■ Exercise
From the material below, copy each line that holds the word "coherent".

═══

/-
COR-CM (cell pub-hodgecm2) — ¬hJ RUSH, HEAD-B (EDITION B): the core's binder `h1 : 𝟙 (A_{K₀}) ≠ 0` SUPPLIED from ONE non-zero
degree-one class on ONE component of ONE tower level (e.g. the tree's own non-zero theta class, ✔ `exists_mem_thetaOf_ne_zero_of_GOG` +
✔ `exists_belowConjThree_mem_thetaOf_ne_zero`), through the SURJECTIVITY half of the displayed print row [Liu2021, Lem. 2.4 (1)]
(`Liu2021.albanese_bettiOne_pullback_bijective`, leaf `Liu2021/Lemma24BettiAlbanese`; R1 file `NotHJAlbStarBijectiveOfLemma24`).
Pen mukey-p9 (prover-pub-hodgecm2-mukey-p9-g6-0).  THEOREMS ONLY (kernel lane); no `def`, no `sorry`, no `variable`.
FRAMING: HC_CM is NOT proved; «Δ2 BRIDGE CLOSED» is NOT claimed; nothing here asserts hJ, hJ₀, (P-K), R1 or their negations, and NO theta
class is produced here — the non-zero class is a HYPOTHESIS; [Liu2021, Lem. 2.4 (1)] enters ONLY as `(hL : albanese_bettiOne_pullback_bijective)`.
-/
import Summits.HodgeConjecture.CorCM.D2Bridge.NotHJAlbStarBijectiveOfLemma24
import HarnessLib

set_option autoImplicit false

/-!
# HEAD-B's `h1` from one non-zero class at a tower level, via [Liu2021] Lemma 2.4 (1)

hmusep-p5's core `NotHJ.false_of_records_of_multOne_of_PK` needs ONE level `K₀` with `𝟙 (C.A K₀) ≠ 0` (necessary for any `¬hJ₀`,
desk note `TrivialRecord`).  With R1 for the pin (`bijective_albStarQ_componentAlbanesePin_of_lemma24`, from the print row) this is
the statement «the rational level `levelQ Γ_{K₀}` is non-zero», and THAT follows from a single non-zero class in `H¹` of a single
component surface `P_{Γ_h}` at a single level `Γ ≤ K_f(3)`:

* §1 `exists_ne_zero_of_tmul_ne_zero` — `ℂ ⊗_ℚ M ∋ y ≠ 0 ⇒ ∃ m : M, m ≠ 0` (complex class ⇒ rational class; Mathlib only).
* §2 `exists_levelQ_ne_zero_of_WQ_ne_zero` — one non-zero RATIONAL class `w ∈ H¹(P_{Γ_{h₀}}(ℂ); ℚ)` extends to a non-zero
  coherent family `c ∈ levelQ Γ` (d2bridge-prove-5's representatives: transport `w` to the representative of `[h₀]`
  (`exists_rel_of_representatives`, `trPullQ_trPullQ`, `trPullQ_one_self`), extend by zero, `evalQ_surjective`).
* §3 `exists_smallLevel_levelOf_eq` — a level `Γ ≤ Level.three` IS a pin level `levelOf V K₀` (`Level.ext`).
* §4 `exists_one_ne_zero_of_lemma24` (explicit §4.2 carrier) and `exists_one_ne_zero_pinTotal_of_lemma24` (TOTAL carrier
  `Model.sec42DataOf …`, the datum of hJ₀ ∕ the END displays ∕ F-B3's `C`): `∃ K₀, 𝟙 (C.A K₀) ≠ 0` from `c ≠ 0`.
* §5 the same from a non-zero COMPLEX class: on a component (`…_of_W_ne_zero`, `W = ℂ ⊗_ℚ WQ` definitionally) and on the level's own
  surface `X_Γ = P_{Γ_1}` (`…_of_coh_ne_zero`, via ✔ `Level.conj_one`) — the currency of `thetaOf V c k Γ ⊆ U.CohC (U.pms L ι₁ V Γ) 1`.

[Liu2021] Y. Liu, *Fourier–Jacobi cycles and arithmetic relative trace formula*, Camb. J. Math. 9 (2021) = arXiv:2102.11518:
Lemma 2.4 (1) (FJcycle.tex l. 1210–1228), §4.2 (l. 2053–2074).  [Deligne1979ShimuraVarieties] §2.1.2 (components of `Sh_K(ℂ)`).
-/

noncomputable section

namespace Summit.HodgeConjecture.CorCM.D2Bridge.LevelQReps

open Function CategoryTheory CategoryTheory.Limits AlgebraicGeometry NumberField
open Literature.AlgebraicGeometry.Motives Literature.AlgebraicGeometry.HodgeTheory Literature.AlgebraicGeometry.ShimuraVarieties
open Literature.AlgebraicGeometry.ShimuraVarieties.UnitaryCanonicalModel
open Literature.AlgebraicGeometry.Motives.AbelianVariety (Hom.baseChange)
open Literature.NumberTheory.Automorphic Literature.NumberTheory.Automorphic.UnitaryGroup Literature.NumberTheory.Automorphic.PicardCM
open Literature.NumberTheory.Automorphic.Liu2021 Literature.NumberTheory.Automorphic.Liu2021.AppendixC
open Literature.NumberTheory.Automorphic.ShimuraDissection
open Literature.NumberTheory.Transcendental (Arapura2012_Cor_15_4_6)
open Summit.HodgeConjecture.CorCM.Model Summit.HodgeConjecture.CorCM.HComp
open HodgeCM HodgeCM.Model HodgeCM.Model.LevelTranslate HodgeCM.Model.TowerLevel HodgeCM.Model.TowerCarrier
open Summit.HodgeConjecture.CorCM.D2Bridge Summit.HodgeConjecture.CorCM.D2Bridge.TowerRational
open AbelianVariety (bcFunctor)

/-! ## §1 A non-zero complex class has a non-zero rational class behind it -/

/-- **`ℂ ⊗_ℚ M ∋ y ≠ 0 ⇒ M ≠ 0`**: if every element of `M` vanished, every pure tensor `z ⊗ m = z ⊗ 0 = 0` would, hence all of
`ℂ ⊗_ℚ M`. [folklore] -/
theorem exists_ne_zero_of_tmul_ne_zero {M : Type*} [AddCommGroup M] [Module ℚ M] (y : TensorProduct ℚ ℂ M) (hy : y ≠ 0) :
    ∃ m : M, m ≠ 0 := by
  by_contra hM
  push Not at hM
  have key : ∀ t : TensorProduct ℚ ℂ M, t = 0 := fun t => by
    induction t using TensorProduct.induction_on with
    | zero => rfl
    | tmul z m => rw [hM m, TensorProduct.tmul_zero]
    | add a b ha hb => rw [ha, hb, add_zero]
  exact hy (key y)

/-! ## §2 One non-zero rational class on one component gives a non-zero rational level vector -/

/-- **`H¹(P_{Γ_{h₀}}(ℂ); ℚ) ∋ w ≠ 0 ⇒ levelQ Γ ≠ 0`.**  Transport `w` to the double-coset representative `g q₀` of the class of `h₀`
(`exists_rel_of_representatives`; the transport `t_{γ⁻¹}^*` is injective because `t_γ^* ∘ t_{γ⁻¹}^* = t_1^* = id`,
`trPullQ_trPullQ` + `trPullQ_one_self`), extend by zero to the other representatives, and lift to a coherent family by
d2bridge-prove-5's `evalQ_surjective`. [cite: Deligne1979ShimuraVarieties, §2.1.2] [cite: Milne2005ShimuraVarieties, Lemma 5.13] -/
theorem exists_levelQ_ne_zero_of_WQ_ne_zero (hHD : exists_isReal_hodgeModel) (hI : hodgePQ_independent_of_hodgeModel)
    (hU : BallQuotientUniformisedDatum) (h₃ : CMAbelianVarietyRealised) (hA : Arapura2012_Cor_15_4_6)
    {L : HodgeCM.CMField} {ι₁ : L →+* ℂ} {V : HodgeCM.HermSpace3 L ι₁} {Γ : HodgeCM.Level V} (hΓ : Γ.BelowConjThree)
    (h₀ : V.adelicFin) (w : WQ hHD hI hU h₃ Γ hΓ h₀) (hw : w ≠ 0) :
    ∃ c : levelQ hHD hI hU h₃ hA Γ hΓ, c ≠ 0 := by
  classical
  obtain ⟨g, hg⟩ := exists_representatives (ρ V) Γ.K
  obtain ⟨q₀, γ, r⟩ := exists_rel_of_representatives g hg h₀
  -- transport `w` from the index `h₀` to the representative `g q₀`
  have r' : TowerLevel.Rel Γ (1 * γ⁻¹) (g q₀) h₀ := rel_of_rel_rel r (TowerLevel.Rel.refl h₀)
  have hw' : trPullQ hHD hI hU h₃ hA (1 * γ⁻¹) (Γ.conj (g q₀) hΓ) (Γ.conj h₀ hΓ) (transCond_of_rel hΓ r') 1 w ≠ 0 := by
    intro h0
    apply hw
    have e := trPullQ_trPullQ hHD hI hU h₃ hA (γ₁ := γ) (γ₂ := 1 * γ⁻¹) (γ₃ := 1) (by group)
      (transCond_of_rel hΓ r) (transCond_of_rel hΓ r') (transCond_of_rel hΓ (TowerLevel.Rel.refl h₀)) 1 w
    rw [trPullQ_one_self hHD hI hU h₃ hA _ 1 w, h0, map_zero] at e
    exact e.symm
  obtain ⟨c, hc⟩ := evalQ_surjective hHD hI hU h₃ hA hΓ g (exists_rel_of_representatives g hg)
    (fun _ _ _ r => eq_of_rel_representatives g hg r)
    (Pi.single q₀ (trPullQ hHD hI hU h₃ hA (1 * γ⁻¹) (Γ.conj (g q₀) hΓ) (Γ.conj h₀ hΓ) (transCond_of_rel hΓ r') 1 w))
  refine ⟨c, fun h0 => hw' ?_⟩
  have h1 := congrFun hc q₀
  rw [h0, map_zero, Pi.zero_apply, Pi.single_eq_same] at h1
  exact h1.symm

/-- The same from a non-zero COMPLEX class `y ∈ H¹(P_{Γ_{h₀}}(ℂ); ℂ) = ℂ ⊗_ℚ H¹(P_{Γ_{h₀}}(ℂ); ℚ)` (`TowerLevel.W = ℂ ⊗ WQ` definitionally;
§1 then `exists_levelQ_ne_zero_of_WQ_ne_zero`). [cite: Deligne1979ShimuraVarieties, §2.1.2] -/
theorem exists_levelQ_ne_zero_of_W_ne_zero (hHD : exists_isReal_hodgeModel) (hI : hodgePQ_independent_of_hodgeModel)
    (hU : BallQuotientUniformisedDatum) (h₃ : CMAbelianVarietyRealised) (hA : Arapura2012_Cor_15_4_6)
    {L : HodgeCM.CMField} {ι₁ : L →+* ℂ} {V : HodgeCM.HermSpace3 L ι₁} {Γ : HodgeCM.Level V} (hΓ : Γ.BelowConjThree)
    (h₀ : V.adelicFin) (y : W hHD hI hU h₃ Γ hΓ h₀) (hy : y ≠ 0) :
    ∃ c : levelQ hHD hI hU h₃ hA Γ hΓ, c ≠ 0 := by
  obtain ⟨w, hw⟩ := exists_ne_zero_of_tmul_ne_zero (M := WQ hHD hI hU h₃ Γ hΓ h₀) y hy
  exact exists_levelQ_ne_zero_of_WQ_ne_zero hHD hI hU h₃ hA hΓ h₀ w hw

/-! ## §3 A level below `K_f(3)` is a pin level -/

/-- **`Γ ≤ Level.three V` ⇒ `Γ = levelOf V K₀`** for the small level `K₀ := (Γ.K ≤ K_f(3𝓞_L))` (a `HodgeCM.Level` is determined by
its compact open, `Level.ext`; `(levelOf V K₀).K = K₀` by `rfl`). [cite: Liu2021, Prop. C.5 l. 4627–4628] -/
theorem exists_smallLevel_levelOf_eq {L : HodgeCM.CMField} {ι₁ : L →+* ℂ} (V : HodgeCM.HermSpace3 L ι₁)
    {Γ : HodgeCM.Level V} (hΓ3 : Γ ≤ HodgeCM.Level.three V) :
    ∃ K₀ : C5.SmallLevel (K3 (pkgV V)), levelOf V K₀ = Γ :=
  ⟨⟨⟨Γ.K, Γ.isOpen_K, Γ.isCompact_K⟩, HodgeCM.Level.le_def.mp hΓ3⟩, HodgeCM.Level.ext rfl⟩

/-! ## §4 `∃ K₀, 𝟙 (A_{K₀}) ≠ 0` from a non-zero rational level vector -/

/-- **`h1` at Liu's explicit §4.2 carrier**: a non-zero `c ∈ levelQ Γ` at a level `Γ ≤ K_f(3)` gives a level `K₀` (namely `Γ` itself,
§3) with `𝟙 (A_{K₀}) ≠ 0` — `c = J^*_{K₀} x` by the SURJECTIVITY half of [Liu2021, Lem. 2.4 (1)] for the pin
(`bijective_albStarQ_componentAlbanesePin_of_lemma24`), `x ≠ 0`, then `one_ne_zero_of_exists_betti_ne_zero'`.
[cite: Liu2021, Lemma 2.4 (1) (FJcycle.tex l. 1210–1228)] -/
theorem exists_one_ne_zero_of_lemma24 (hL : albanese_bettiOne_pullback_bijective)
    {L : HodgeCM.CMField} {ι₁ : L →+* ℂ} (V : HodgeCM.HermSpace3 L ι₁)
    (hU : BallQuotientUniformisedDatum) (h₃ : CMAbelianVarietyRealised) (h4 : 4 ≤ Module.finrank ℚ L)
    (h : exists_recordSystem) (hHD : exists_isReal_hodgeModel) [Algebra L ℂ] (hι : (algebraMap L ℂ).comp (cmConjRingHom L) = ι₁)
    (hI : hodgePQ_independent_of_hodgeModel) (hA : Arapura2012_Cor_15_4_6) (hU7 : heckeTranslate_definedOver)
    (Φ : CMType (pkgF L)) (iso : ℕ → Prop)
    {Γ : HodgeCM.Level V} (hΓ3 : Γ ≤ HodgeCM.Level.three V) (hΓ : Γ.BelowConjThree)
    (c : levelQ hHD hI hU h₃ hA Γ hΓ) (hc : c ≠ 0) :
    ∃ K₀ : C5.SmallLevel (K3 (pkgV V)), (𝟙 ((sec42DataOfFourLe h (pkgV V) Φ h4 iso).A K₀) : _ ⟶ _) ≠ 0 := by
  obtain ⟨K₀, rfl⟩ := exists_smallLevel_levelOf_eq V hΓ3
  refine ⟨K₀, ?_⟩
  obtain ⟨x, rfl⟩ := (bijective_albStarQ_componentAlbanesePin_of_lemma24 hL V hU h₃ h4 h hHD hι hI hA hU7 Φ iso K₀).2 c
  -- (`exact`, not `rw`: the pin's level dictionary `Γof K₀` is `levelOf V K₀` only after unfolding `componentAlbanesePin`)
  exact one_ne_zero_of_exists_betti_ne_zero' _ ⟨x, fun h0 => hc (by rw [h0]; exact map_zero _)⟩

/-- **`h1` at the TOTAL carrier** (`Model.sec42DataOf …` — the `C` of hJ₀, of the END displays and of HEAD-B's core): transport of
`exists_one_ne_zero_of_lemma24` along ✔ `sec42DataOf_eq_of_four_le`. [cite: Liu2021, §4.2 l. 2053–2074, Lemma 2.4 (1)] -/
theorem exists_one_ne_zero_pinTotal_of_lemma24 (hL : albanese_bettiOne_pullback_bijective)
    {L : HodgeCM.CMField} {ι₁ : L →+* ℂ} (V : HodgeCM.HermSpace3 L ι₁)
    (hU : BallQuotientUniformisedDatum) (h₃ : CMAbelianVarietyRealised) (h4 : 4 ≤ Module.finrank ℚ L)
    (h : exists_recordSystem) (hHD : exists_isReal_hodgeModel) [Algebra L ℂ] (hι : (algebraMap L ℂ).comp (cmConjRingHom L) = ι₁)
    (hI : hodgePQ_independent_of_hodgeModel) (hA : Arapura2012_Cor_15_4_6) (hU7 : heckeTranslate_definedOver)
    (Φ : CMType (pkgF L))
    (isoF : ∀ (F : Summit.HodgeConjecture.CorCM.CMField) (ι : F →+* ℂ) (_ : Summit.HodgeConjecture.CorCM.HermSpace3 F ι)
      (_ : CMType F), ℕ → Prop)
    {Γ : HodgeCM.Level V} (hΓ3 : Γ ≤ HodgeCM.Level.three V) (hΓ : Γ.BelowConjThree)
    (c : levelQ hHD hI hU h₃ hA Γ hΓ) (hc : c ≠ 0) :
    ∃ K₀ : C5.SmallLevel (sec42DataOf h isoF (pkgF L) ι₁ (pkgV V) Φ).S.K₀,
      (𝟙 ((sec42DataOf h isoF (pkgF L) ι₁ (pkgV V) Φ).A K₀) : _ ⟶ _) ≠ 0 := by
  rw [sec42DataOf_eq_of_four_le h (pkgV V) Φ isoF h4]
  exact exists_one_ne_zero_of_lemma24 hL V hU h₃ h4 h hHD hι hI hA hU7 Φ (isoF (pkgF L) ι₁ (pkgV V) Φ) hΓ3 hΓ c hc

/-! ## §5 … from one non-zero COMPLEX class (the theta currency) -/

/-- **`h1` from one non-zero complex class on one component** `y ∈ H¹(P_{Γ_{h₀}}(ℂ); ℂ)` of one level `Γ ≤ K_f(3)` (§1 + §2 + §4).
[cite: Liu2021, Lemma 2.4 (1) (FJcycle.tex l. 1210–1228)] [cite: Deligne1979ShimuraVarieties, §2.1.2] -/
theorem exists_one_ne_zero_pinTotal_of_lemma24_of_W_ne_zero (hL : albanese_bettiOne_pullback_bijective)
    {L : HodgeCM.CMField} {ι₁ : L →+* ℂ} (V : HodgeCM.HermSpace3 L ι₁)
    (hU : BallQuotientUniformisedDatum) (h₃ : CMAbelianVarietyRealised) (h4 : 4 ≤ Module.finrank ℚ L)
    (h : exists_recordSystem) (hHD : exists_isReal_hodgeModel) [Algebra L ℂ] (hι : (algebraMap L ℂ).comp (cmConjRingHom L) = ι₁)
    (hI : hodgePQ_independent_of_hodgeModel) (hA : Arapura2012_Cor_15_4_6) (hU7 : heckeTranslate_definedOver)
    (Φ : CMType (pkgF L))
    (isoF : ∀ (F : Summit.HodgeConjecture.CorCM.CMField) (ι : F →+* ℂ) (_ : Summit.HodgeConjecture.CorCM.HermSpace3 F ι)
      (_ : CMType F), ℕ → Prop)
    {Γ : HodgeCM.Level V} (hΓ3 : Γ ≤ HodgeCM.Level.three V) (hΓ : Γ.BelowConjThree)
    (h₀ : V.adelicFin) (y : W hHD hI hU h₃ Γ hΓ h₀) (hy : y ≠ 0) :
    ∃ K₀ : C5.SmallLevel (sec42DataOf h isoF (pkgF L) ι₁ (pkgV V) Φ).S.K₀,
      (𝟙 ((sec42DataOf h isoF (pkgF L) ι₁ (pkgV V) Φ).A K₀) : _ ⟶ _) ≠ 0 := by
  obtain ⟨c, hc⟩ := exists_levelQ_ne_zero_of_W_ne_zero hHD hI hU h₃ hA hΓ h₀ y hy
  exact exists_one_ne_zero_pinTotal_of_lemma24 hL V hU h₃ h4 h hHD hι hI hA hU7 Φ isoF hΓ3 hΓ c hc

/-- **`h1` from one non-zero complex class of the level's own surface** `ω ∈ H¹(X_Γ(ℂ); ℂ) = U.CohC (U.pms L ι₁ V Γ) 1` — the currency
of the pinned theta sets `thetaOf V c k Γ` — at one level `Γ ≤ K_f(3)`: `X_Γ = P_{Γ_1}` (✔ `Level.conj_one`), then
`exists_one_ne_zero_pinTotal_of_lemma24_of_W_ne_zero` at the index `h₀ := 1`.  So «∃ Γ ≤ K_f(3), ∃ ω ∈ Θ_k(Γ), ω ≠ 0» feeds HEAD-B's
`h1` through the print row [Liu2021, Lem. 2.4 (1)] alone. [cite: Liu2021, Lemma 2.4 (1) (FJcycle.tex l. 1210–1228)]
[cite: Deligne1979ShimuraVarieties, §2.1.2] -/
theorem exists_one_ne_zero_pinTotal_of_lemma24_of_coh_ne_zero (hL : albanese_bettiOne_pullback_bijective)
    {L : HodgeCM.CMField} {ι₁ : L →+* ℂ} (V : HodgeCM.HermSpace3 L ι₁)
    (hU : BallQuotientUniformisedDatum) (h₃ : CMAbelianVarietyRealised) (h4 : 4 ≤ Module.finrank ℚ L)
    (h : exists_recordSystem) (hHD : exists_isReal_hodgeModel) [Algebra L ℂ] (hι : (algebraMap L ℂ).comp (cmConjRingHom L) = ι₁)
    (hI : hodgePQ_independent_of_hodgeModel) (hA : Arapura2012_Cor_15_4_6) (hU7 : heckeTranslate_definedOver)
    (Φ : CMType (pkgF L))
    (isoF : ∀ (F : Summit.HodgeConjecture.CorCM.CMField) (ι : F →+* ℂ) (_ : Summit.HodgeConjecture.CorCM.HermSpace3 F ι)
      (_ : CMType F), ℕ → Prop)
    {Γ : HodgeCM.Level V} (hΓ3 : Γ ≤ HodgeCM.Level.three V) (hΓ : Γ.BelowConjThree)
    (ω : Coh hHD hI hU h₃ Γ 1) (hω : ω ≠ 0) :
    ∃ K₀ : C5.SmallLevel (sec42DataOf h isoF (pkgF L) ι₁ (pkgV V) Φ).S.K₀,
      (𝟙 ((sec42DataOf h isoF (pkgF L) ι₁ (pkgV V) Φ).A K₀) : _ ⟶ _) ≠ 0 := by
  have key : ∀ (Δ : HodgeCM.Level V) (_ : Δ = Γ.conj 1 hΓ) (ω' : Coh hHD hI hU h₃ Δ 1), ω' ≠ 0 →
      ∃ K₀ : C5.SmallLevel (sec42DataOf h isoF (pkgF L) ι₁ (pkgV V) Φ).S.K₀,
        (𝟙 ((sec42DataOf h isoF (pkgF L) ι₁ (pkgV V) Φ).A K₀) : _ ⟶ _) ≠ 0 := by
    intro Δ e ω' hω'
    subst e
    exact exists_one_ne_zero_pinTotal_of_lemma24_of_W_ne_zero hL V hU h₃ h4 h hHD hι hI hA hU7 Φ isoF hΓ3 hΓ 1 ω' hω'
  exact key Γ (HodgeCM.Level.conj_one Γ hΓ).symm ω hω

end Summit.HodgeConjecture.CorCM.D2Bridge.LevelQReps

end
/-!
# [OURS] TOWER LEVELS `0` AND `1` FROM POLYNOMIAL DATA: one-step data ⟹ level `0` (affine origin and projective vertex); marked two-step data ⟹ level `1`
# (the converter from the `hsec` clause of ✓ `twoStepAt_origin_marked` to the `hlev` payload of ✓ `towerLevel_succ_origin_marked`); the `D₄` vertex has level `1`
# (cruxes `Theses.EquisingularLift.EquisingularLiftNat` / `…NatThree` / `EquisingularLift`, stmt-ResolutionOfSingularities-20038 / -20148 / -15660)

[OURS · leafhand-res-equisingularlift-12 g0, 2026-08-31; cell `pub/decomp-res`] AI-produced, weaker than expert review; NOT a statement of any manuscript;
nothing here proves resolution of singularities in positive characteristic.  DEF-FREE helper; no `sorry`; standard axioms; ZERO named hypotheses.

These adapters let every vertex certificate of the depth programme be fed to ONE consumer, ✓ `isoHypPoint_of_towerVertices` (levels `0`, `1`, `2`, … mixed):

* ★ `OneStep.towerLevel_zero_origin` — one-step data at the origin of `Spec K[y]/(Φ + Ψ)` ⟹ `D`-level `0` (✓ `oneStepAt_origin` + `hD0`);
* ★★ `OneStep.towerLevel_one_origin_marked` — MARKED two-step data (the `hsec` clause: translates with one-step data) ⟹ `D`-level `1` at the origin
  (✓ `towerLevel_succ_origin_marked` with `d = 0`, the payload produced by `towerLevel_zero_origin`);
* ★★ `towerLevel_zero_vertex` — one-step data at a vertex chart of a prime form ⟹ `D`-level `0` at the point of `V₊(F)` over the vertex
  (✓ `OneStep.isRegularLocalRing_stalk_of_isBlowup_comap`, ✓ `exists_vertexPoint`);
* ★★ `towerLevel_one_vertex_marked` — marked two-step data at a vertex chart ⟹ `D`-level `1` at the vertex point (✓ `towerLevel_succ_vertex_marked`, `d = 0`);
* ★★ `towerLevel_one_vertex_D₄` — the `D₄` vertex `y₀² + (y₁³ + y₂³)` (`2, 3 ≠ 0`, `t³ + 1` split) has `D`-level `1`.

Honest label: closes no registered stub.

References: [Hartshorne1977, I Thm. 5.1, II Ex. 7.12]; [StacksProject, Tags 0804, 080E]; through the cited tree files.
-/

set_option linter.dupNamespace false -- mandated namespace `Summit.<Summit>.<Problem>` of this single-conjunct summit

═══

■ Written solution
  coherent family `c ∈ levelQ Γ` (d2bridge-prove-5's representatives: transport `w` to the representative of `[h₀]`
`trPullQ_trPullQ` + `trPullQ_one_self`), extend by zero to the other representatives, and lift to a coherent family by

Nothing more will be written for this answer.